Just because people were well-intentioned didn't make it any less infuriating.
I've gotten it in the "cheer up" sense and the "be more presentable" sense and
the "comply with norms" sense. Not a huge difference in how it feels, non
family ones are a bit easier though.

------
applethrow2
I'm risking a lot here...

Apple employee here:

I only want to provide context. None of us want a toxic environment. We, at
Apple, pride ourselves on the fact that we are accepting of all backgrounds,
nationalities, genders, religions. I, personally, have struggled with ensuring
a diverse set of folks on my team or all backgrounds. We love the fact that
we're helping to lead the industry with regard to diversity. And "Danielle's"
case is unfortunate.

Danielle is of course an alias to protect the original identity. And I
sincerely thank Mic for doing so.

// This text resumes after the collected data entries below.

import Summits.CriticalPhenomena.PercolationContinuityZ3.Theorems.PercNearOneGluingNoHeavyPcintBFibExplore
import Literature.Probability.Percolation.HarrisLocal
import Literature.Probability.Percolation.RussoFormula
import Literature.Probability.Percolation.SharpnessDCTProofs
import Literature.Probability.Percolation.SharpnessQuasiTransitive
import Literature.Probability.LatticeModels.TriangularLatticeProofs
import HarnessLib

/-!
# PCINT lane, T-fibre route PHASE 3 (bond), step (5a): the `𝕋`-side bridge — the arm event as an exploration payoff

Cell `prim-pcint`, seat `prim-pcint-1` (gen 13); memo `run/shared/lean/prim/pcint/T-FIBRE-ROUTE.md` (PHASE 3).

Bridge between the tree's bond percolation measure and the finite sums of `AdaptDom`, for an arbitrary locally finite
graph `G` (used with the triangular lattice): for the ball `Λ = B(v, n)` of the graph metric,

  `P_s(v ⟷ ∂B(v, n) in B(v, n)) ≤ Σ_{a : EΛ → Bool} π_s(a) · reachInd G o B a`,

where `EΛ` are the edges of `G` inside `Λ`, `o = v`, and `B` is the set of sites of `Λ` on its inner boundary
(`EdgeExpl.real_armEvent_le_sum_wt_reach`).  Ingredients: the cylinder weights of `P_s` on edge coordinates are the product
Bernoulli weights (`cylWeight_eq_wt`, via `Russo.setBernoulli_real_localCylinder`), the finite-dimensional distributions
`real_eq_sum_of_determinedBy`, and `P_s`-a.s. `ω ⊆ E(G)` (`DCT16.real_mono_of_forall_subset_edgeSet`).
-/

noncomputable section

namespace Summit.CriticalPhenomena.PercolationContinuityZ3.Theorems.Pcint

namespace EdgeExpl

open Finset MeasureTheory AdaptDom Literature.Probability.Percolation Literature.Probability.LatticeModels
open scoped ProbabilityTheory

variable {W : Type*} [DecidableEq W] {G : SimpleGraph W} [DecidableRel G.Adj]

/-! ### Cylinder weights on edge coordinates are product Bernoulli weights -/

omit [DecidableEq W] [DecidableRel G.Adj] in
/-- The cylinder of a pattern is the local cylinder of its configuration. -/
theorem cylOf_eq_localCylinder (F : Finset (Sym2 W)) (a : ↥F → Bool) :
    cylOf F a = localCylinder (↑F : Set (Sym2 W)) (cfgOf F a) := by
  ext ω
  simp only [cylOf, localCylinder, cfgOf, Set.mem_setOf_eq, Finset.mem_coe]
  constructor
  · intro h e he
    rw [h e he]
    exact ⟨fun ha => ⟨he, ha⟩, fun ⟨_, ha⟩ => ha⟩
  · intro h e he
    rw [h e he]
    exact ⟨fun ⟨_, ha⟩ => ha, fun ha => ⟨he, ha⟩⟩

omit [DecidableEq W] [DecidableRel G.Adj] in
/-- **On edge coordinates the cylinder weights of `P_p` are the product Bernoulli weights `π_p`.** -/
theorem cylWeight_eq_wt (p : unitInterval) (F : Finset (Sym2 W)) (hF : ∀ e ∈ F, e ∈ G.edgeSet) (a : ↥F → Bool) :
    cylWeight G p F a = wt (p : ℝ) a := by
  classical
  rw [← real_cylOf, cylOf_eq_localCylinder, bondPercolation, Russo.setBernoulli_real_localCylinder]
  unfold wt
  rw [← Finset.prod_attach]
  refine Finset.prod_congr rfl fun e _ => ?_
  have hmem : (e.1 ∈ cfgOf F a) ↔ a e = true := by
    simp only [cfgOf, Set.mem_setOf_eq]
    exact ⟨fun ⟨_, h⟩ => h, fun h => ⟨e.2, h⟩⟩
  unfold Russo.weight bern
  rw [if_pos (hF e.1 e.2), if_pos (hF e.1 e.2)]
  by_cases h : a e = true
  · rw [if_pos (hmem.2 h), if_pos h]
  · rw [if_neg (fun h' => h (hmem.1 h')), if_neg h]

/-! ### The arm event as an exploration payoff -/

variable [G.LocallyFinite] (v : W) (n : ℕ)

variable (G) in
open Classical in
/-- The pattern of a bond configuration on the items of the ball `Λ = B(v, n)`. -/
def patOf (ω : BondConfig W) : ↥(EΛ G (DCTQ.ball G v n)) → Bool := fun e => decide ((e : Sym2 W) ∈ ω)

variable (G) in
/-- The event that the open items of `EΛ` (for `Λ = B(v, n)`) join the root to the inner boundary of the ball: a version
of the arm event that reads only the edge coordinates inside the ball. -/
def reachEvent : Set (BondConfig W) :=
  {ω | ∃ b ∈ (DCTQ.ball G v n).attach.filter (fun b => b.1 ∈ innerBoundary G (DCTQ.ball G v n)),
    ReachE ⟨v, DCTQ.mem_ball_self v n⟩ (patOf G v n ω) b}

variable {v n}

open Classical in
/-- `patOf ω e = true ↔ e ∈ ω`. -/
theorem patOf_eq_true_iff {ω : BondConfig W} {e : ↥(EΛ G (DCTQ.ball G v n))} :
    patOf G v n ω e = true ↔ (e : Sym2 W) ∈ ω := by
  simp only [patOf, decide_eq_true_eq]

/-- Configurations agreeing on `EΛ` have the same pattern. -/
theorem patOf_congr {ω ω' : BondConfig W}
    (h : ω ∩ ↑(EΛ G (DCTQ.ball G v n)) = ω' ∩ ↑(EΛ G (DCTQ.ball G v n))) : patOf G v n ω = patOf G v n ω' := by
  funext e
  have h1 : (e : Sym2 W) ∈ ω ↔ (e : Sym2 W) ∈ ω' := by
    constructor
    · intro he; exact ((Set.ext_iff.1 h e.1).1 ⟨he, e.2⟩).1
    · intro he; exact ((Set.ext_iff.1 h e.1).2 ⟨he, e.2⟩).1
  rw [Bool.eq_iff_iff, patOf_eq_true_iff, patOf_eq_true_iff, h1]

/-- The pattern of a configuration inside the ball is determined by the coordinates of `EΛ`. -/
theorem determinedBy_reachEvent : DeterminedBy (reachEvent G v n) (↑(EΛ G (DCTQ.ball G v n)) : Set (Sym2 W)) := by
  rw [determinedBy_iff]
  intro ω ω' h
  unfold reachEvent
  simp only [Set.mem_setOf_eq, patOf_congr h]

/-- **An arm inside the ball gives an open path of items** (for configurations supported on the edges of `G`). -/
theorem mem_reachEvent_of_mem_armEvent {ω : BondConfig W} (hω : ω ⊆ G.edgeSet) (h : ω ∈ DCTQ.armEvent G v n) :
    ω ∈ reachEvent G v n := by
  obtain ⟨b, hb, hpath⟩ := DCTQ.mem_armEvent_iff.1 h
  have hbΛ : b ∈ DCTQ.ball G v n := (mem_innerBoundary_iff.1 hb).1
  refine ⟨⟨b, hbΛ⟩, mem_filter.2 ⟨mem_attach _ _, hb⟩, ?_⟩
  -- transport the open path inside the ball to the items
  have key : ∀ {t : W}, Relation.ReflTransGen (fun a c => (openGraph ω).Adj a c ∧ c ∈ (↑(DCTQ.ball G v n) : Set W)) v t →
      ∃ ht : t ∈ DCTQ.ball G v n, ReachE ⟨v, DCTQ.mem_ball_self v n⟩ (patOf G v n ω) ⟨t, ht⟩ := by
    intro t h
    induction h with
    | refl => exact ⟨DCTQ.mem_ball_self v n, Relation.ReflTransGen.refl⟩
    | @tail u t _ hut ih =>
      obtain ⟨hu, hchain⟩ := ih
      obtain ⟨⟨hmem, hne⟩, htΛ⟩ := And.intro ((openGraph_adj ω u t).1 hut.1) hut.2
      have htΛ' : t ∈ DCTQ.ball G v n := htΛ
      have hadj : G.Adj u t := by
        have := hω hmem; rwa [SimpleGraph.mem_edgeSet] at this
      have he : s(u, t) ∈ EΛ G (DCTQ.ball G v n) :=
        mk_mem_EΛ (a := ⟨u, hu⟩) (b := ⟨t, htΛ'⟩) hadj
      exact ⟨htΛ', hchain.tail ⟨⟨s(u, t), he⟩, patOf_eq_true_iff.2 hmem, rfl⟩⟩
  exact (key hpath.2).2

/-- **The `𝕋`-side bridge**: `P_s(v ⟷ ∂B(v,n) in B(v,n)) ≤ E_{π_s}[reachInd]`. -/
theorem real_armEvent_le_sum_wt_reach [Countable W] (q : unitInterval) :
    (bondPercolation G q).real (DCTQ.armEvent G v n) ≤
      ∑ a : ↥(EΛ G (DCTQ.ball G v n)) → Bool, wt (q : ℝ) a *
        reachInd G ⟨v, DCTQ.mem_ball_self v n⟩
          ((DCTQ.ball G v n).attach.filter fun b => b.1 ∈ innerBoundary G (DCTQ.ball G v n)) a := by
  classical
  have h1 : (bondPercolation G q).real (DCTQ.armEvent G v n) ≤ (bondPercolation G q).real (reachEvent G v n) :=
    DCT16.real_mono_of_forall_subset_edgeSet G q fun ω hω h => mem_reachEvent_of_mem_armEvent hω h
  refine h1.trans (le_of_eq ?_)
  rw [real_eq_sum_of_determinedBy G q (EΛ G (DCTQ.ball G v n)) determinedBy_reachEvent]
  have hF : ∀ e ∈ EΛ G (DCTQ.ball G v n), e ∈ G.edgeSet := fun e he => (mem_EΛ_iff.1 he).2
  -- termwise identification (the two sums carry different `Fintype` instances: finish with `convert`)
  have key : ∀ a : ↥(EΛ G (DCTQ.ball G v n)) → Bool,
      cylWeight G q (EΛ G (DCTQ.ball G v n)) a * (reachEvent G v n).indicator 1 (cfgOf (EΛ G (DCTQ.ball G v n)) a) =
        wt (q : ℝ) a * reachInd G ⟨v, DCTQ.mem_ball_self v n⟩
          ((DCTQ.ball G v n).attach.filter fun b => b.1 ∈ innerBoundary G (DCTQ.ball G v n)) a := by
    intro a
    rw [cylWeight_eq_wt q _ hF a]
    refine congrArg (fun t : ℝ => wt (q : ℝ) a * t) ?_
    have hpat : patOf G v n (cfgOf (EΛ G (DCTQ.ball G v n)) a) = a := by
      funext e
      have : ((e : Sym2 W) ∈ cfgOf (EΛ G (DCTQ.ball G v n)) a) ↔ a e = true := by
        simp only [cfgOf, Set.mem_setOf_eq]; exact ⟨fun ⟨_, h⟩ => h, fun h => ⟨e.2, h⟩⟩
      rw [Bool.eq_iff_iff, patOf_eq_true_iff, this]
    unfold reachInd
    by_cases hr : ∃ b ∈ (DCTQ.ball G v n).attach.filter (fun b => b.1 ∈ innerBoundary G (DCTQ.ball G v n)),
        ReachE ⟨v, DCTQ.mem_ball_self v n⟩ a b
    · rw [if_pos hr, Set.indicator_of_mem]
      · rfl
      · show cfgOf (EΛ G (DCTQ.ball G v n)) a ∈ reachEvent G v n
        unfold reachEvent; rw [Set.mem_setOf_eq, hpat]; exact hr
    · rw [if_neg hr, Set.indicator_of_notMem]
      intro hmem
      apply hr
      unfold reachEvent at hmem; rw [Set.mem_setOf_eq, hpat] at hmem; exact hmem
  rw [Finset.sum_congr rfl fun a _ => key a]
  convert rfl

end EdgeExpl

end Summit.CriticalPhenomena.PercolationContinuityZ3.Theorems.Pcint

end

In an internal chat, someone made a
reference to the "Hide Your Kids Hide Your Wife" meme about something
technical. But this wasn't the intention of the sender. Danielle, a gay
transgender male, explained that this was an inappropriate reference, the
offender apologized immediately and said that this comment was not to make fun
of rape.

Danielle in this case had a unique set of circumstances that made her
especially sensitive to this kind of comment. And we should all be careful
about what we say. And I completely agree with her that this kind of content
has no place at Apple.

This thread was meant to be forwarded to Tim Cook, but was accidentally sent
to a large internal group. This is how it was leaked.

I wish Mic would release the full emails with names redacted so that you all
would see what was actually said.

The lesson here is: think about what you're saying. Sexual assault destroys
humans.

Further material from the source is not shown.